import Mathlib
import HarnessLib
import HarnessLib.Audit
import Summits.Parity.Statement
import Literature.NumberTheory.Sieve.LinearEquationsInPrimesLevelTwoInputs
import HarnessLib.Audit.Status.Attr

- _Work to be completed_: How many lines in the records hold the string "HarnessLib"? Reply with the number only.

- _Result for this task_: 3